• _Task to carry out_
Somewhere below are a line with "1))) (fun i" and a later line with "Local moves -/". Output exactly those lines and all lines between them.
————————
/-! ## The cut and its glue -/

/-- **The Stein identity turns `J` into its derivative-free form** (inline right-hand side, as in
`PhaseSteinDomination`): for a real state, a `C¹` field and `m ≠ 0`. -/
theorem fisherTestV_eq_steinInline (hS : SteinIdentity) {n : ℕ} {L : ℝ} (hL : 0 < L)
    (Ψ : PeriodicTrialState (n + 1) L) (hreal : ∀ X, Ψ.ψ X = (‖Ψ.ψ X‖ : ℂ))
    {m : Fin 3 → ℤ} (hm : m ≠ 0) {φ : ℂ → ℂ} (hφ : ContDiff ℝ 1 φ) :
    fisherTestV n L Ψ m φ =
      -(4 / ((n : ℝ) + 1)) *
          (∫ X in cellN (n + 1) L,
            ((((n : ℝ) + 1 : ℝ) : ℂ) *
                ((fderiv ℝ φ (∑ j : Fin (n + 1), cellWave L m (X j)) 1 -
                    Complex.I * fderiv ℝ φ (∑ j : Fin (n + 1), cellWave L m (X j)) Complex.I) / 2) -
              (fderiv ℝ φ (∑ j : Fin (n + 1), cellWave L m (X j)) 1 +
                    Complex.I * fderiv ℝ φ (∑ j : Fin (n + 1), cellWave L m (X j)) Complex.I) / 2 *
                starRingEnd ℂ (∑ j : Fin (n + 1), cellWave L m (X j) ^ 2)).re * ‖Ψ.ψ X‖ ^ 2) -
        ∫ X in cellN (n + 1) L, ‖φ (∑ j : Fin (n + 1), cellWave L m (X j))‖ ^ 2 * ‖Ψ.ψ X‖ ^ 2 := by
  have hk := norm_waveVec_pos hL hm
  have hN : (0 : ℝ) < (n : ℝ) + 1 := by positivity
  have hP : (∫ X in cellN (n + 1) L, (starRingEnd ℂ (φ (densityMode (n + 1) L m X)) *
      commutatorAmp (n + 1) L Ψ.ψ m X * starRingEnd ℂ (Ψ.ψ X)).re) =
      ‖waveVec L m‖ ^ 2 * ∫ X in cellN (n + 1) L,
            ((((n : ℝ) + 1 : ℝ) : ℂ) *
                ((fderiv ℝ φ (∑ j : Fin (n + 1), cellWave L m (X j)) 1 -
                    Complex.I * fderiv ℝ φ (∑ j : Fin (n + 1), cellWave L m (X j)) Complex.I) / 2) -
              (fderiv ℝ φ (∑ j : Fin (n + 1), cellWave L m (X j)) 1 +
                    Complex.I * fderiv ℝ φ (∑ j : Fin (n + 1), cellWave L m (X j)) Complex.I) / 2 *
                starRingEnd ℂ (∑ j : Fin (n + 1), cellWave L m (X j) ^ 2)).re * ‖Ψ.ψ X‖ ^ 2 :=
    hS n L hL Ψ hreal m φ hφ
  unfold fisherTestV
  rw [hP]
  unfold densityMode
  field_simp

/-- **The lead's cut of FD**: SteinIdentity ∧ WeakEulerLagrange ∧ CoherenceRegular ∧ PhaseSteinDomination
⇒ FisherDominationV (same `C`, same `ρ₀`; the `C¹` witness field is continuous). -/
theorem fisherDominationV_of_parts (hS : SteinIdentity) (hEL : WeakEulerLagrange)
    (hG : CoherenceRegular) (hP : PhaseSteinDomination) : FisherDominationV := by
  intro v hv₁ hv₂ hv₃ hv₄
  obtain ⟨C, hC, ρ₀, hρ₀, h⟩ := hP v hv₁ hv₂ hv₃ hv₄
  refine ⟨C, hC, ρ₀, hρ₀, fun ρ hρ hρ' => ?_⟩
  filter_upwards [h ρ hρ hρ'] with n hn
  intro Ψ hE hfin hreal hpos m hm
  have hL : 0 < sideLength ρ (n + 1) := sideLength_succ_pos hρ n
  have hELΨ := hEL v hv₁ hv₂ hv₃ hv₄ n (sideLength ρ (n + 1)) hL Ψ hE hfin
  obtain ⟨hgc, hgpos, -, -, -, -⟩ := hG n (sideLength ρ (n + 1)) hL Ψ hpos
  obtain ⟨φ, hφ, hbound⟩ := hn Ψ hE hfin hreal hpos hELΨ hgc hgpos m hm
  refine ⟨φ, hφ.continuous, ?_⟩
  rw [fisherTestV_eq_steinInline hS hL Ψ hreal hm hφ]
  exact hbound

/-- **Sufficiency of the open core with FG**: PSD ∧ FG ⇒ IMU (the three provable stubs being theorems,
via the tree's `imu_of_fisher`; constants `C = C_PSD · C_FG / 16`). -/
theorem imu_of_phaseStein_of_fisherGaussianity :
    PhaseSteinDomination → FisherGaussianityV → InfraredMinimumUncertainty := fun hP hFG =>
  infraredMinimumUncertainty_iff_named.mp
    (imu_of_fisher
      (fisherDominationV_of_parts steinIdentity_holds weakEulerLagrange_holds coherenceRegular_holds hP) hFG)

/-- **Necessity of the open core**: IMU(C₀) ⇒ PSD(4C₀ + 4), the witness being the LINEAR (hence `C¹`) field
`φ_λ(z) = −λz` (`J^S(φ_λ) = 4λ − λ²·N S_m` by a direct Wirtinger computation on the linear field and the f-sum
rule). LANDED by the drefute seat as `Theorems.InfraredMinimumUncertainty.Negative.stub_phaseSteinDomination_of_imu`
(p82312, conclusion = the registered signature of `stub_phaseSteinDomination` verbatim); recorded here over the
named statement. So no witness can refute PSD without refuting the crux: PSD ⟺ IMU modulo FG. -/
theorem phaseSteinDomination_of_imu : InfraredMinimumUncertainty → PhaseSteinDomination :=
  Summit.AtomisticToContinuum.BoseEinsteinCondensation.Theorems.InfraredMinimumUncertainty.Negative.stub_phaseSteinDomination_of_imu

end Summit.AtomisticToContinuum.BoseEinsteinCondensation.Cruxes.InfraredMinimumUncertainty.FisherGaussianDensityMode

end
————————
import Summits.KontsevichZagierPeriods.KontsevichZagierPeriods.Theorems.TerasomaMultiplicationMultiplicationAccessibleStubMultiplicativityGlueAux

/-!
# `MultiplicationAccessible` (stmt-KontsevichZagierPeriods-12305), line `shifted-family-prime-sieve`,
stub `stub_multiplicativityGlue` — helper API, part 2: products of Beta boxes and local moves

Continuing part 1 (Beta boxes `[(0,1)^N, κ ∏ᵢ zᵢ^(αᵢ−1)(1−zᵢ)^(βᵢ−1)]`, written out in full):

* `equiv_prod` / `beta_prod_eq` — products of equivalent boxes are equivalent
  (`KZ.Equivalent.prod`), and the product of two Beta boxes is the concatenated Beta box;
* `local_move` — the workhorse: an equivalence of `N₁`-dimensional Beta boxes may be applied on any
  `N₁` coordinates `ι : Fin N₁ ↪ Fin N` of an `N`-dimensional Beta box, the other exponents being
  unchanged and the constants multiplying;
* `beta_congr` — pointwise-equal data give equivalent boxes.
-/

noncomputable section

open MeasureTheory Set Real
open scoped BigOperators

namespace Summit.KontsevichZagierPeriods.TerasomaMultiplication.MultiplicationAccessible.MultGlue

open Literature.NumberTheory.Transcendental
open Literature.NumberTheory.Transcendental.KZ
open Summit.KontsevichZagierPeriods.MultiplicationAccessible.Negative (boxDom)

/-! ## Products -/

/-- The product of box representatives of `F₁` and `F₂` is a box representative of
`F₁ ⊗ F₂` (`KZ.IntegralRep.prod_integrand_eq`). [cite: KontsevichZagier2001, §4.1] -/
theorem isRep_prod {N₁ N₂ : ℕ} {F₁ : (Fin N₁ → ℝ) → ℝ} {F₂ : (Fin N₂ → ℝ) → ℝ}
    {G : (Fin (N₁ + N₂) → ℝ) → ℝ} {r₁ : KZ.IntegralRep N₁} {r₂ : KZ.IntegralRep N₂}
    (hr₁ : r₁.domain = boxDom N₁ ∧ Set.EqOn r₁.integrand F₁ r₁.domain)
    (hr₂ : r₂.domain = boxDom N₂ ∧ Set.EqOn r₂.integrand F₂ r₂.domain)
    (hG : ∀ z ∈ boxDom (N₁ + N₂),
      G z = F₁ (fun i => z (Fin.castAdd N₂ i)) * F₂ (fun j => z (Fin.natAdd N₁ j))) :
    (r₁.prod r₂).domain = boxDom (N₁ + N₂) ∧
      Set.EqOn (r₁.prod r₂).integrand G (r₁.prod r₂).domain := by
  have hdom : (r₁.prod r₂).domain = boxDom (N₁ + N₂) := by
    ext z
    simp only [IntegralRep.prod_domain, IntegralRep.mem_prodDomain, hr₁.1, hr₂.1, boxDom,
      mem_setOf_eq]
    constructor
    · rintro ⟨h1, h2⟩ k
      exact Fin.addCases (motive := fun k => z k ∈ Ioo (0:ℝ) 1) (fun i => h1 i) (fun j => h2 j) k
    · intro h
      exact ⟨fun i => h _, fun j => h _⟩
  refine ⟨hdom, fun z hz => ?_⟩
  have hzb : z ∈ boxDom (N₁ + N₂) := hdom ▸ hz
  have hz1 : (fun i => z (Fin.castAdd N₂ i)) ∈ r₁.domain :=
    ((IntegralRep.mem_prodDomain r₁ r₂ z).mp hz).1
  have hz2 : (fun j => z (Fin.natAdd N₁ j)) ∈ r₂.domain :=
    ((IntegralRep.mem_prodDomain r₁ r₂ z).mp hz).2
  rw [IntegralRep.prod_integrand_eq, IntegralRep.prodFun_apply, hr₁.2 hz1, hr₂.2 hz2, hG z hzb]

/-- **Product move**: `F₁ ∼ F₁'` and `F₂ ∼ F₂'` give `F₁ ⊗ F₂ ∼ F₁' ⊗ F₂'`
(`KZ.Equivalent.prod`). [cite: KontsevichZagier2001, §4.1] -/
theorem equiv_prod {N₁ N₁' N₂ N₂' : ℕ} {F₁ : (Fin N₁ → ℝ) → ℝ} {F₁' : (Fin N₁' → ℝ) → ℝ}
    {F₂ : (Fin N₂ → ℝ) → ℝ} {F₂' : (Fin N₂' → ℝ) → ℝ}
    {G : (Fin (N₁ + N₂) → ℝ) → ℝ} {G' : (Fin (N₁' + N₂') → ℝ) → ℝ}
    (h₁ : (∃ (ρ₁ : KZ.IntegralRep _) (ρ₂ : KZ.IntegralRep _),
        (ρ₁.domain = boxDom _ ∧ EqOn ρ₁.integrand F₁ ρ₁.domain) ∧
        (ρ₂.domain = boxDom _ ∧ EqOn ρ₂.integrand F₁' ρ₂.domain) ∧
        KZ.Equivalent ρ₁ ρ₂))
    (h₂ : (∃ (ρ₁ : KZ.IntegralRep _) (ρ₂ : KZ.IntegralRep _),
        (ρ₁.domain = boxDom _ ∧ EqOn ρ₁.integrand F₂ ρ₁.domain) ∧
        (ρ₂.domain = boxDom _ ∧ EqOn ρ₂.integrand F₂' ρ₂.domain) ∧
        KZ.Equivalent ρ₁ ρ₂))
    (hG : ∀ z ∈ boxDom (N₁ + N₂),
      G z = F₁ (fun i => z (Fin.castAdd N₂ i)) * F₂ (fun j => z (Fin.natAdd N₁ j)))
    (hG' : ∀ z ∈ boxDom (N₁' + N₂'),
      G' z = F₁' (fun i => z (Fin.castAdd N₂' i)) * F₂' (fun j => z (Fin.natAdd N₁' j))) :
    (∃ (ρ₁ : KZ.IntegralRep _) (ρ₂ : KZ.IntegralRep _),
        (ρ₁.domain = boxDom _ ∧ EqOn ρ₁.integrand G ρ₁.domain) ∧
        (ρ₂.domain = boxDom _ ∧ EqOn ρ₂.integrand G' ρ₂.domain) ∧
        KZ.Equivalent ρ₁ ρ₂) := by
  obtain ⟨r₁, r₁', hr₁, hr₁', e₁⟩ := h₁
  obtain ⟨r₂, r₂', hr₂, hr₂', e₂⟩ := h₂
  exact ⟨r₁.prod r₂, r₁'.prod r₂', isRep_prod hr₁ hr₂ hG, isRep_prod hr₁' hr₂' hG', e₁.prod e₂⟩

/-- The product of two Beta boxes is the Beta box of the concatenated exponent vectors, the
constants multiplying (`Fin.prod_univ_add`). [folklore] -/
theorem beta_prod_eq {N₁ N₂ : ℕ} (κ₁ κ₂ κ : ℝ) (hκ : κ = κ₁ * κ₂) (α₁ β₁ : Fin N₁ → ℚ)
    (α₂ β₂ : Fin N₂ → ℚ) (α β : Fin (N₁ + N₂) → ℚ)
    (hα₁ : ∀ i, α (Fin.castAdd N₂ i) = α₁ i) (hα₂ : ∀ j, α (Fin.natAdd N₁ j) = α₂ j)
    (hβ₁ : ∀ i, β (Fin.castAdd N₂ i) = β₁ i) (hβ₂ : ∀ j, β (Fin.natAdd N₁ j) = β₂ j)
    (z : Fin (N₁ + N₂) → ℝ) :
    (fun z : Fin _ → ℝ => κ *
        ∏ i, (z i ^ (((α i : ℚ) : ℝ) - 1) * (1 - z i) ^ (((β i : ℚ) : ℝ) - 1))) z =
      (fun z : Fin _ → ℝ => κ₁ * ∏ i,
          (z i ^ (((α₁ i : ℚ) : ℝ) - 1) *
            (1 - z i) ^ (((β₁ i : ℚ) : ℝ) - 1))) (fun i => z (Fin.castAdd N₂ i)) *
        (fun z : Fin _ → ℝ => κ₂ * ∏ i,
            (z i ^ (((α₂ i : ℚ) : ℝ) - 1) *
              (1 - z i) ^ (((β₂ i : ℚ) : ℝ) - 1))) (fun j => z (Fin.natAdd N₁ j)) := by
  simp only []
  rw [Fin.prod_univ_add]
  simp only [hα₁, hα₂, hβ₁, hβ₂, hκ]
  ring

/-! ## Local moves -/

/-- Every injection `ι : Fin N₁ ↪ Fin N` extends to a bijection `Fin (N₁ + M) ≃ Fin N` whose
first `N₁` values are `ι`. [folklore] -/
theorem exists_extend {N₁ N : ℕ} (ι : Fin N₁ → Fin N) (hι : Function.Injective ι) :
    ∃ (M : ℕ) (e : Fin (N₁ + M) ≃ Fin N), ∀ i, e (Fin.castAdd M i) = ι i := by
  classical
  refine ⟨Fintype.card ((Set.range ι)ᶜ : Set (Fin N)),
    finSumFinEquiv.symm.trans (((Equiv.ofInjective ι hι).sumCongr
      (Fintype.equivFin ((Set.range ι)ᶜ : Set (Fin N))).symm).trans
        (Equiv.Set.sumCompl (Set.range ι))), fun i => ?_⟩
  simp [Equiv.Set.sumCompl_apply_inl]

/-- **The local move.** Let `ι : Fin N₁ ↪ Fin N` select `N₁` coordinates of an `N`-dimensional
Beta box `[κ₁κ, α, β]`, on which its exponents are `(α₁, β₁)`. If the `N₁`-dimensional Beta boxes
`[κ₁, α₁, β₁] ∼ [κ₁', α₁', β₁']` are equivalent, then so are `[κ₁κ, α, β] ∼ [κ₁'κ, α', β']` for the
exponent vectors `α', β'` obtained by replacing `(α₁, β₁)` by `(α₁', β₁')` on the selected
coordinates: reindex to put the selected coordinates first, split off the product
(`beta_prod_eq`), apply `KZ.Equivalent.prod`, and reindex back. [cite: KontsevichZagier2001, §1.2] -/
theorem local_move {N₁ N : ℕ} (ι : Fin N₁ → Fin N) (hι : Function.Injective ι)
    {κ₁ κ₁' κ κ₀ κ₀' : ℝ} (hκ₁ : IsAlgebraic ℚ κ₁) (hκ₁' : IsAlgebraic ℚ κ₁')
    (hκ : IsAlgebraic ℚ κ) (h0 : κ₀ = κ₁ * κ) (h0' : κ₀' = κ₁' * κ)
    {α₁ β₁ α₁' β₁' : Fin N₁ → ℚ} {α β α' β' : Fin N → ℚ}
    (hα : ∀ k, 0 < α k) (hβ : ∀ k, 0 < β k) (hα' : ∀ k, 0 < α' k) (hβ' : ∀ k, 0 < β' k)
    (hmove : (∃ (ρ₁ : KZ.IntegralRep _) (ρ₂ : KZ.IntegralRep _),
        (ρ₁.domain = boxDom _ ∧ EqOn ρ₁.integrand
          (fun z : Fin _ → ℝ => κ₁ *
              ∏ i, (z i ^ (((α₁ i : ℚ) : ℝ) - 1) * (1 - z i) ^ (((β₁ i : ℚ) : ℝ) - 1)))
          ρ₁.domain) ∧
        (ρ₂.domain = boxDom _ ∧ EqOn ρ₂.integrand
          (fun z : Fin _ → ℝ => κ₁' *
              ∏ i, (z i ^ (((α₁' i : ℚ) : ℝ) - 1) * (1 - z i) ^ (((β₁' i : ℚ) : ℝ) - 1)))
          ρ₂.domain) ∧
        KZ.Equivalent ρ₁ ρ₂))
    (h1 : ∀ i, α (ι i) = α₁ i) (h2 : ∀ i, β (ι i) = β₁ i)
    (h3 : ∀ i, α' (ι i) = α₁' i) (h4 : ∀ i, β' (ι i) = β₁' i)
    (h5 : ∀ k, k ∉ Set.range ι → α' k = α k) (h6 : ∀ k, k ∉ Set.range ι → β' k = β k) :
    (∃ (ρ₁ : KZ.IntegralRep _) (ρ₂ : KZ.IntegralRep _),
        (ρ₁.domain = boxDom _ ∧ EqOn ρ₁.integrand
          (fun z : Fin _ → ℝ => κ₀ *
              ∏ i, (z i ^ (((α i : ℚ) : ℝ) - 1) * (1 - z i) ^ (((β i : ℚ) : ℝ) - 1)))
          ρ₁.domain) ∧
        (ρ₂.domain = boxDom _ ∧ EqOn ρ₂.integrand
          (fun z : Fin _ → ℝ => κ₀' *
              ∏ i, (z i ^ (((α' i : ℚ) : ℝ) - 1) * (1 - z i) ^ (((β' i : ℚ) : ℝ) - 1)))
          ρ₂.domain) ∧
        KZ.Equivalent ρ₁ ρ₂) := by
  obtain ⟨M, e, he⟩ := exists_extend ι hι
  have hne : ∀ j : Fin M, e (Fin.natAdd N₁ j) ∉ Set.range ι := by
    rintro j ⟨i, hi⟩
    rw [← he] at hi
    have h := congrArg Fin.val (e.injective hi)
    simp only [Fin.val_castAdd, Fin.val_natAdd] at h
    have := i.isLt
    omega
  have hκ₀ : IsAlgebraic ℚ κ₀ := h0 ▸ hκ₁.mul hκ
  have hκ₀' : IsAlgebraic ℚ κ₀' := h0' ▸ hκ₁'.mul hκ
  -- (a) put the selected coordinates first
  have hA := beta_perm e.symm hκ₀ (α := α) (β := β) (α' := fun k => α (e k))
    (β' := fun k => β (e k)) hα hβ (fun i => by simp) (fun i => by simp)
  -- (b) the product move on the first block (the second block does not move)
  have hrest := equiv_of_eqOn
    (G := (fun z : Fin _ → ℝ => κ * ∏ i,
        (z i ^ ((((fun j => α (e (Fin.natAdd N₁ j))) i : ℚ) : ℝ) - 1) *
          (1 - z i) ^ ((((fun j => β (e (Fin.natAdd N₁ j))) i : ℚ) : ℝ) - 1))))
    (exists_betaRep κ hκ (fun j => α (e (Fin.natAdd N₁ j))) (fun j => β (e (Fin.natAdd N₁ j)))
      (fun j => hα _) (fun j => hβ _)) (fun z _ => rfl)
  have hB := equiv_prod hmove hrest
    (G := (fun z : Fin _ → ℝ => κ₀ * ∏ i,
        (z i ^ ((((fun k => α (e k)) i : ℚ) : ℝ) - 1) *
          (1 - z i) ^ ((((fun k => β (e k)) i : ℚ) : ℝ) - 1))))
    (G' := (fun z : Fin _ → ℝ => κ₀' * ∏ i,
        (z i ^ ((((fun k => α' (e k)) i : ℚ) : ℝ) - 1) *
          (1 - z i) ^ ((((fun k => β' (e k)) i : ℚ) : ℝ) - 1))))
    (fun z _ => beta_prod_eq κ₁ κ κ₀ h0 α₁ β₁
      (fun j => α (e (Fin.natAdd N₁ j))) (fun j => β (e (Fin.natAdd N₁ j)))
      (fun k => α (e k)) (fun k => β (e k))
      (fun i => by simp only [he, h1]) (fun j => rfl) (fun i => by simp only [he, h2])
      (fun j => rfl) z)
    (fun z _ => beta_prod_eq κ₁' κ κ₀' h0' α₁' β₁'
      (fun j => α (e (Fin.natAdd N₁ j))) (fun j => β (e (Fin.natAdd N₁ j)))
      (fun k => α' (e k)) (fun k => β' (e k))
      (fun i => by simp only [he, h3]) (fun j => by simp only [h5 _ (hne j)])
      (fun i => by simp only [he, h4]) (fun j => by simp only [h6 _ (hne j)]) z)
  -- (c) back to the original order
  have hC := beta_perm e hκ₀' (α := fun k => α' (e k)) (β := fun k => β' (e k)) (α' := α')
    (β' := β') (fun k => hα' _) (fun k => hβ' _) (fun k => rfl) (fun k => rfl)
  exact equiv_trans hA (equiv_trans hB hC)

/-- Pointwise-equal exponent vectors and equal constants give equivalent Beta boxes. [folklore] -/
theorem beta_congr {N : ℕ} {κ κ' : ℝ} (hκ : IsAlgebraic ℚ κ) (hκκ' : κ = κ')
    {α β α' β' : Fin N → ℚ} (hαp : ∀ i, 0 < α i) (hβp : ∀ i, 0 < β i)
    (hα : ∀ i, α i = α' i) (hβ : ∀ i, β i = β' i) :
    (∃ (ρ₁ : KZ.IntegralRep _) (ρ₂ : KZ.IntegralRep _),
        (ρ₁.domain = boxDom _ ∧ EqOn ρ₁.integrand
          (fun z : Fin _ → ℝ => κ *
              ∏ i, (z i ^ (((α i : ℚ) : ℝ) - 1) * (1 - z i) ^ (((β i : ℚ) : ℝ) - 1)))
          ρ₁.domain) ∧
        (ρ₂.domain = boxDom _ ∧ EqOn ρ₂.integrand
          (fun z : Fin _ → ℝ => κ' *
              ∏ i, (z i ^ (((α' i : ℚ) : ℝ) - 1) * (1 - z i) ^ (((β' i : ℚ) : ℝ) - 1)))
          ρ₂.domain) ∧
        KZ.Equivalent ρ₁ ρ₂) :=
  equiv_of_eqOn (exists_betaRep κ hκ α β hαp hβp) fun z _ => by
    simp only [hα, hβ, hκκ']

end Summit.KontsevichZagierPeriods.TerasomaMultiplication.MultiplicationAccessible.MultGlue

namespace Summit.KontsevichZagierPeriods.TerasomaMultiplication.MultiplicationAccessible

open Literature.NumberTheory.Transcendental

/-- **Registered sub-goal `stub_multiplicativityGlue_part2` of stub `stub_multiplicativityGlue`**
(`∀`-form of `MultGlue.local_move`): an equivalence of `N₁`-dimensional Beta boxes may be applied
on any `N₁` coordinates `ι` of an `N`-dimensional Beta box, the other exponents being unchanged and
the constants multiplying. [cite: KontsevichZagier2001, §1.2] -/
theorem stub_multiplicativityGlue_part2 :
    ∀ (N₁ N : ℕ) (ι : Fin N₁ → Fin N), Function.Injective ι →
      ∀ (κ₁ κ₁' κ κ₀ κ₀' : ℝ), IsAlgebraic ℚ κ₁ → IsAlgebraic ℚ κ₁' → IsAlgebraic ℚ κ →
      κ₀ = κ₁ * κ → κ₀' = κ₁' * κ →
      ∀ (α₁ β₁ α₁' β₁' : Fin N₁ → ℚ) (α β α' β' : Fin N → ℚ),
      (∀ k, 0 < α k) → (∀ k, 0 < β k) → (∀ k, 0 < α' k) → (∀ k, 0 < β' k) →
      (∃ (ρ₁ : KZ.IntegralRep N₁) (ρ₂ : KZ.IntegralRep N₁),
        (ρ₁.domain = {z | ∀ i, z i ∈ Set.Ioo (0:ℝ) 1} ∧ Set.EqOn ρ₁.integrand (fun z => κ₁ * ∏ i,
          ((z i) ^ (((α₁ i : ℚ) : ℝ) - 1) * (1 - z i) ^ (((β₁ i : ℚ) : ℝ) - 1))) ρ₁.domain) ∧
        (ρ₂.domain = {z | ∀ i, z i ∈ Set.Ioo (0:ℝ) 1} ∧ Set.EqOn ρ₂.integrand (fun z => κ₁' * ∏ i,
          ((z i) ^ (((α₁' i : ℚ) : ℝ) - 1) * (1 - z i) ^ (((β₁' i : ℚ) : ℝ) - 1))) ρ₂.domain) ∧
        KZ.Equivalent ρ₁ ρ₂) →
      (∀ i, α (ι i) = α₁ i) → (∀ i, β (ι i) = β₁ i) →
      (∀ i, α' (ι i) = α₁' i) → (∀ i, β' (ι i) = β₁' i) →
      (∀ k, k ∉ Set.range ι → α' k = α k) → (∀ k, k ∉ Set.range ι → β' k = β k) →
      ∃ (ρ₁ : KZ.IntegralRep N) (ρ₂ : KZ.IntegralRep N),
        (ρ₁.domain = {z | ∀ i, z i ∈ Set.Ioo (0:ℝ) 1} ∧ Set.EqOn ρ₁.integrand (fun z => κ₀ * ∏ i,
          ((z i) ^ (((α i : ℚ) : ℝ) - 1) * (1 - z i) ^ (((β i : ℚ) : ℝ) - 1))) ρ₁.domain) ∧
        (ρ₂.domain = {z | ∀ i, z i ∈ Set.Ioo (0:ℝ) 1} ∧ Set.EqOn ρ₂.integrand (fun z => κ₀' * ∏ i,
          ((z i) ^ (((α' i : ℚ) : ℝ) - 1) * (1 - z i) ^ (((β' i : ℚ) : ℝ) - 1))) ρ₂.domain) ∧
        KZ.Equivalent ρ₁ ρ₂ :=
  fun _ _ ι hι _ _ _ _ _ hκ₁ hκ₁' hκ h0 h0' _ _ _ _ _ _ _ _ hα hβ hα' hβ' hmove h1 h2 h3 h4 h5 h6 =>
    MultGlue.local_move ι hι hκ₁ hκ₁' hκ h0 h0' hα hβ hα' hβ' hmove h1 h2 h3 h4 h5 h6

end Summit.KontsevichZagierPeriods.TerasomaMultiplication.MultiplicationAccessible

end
————————
• _Solved problem_
            (1 - z i) ^ (((β₁ i : ℚ) : ℝ) - 1))) (fun i => z (Fin.castAdd N₂ i)) *
        (fun z : Fin _ → ℝ => κ₂ * ∏ i,
            (z i ^ (((α₂ i : ℚ) : ℝ) - 1) *
              (1 - z i) ^ (((β₂ i : ℚ) : ℝ) - 1))) (fun j => z (Fin.natAdd N₁ j)) := by
  simp only []
  rw [Fin.prod_univ_add]
  simp only [hα₁, hα₂, hβ₁, hβ₂, hκ]
  ring

/-! ## Local moves -/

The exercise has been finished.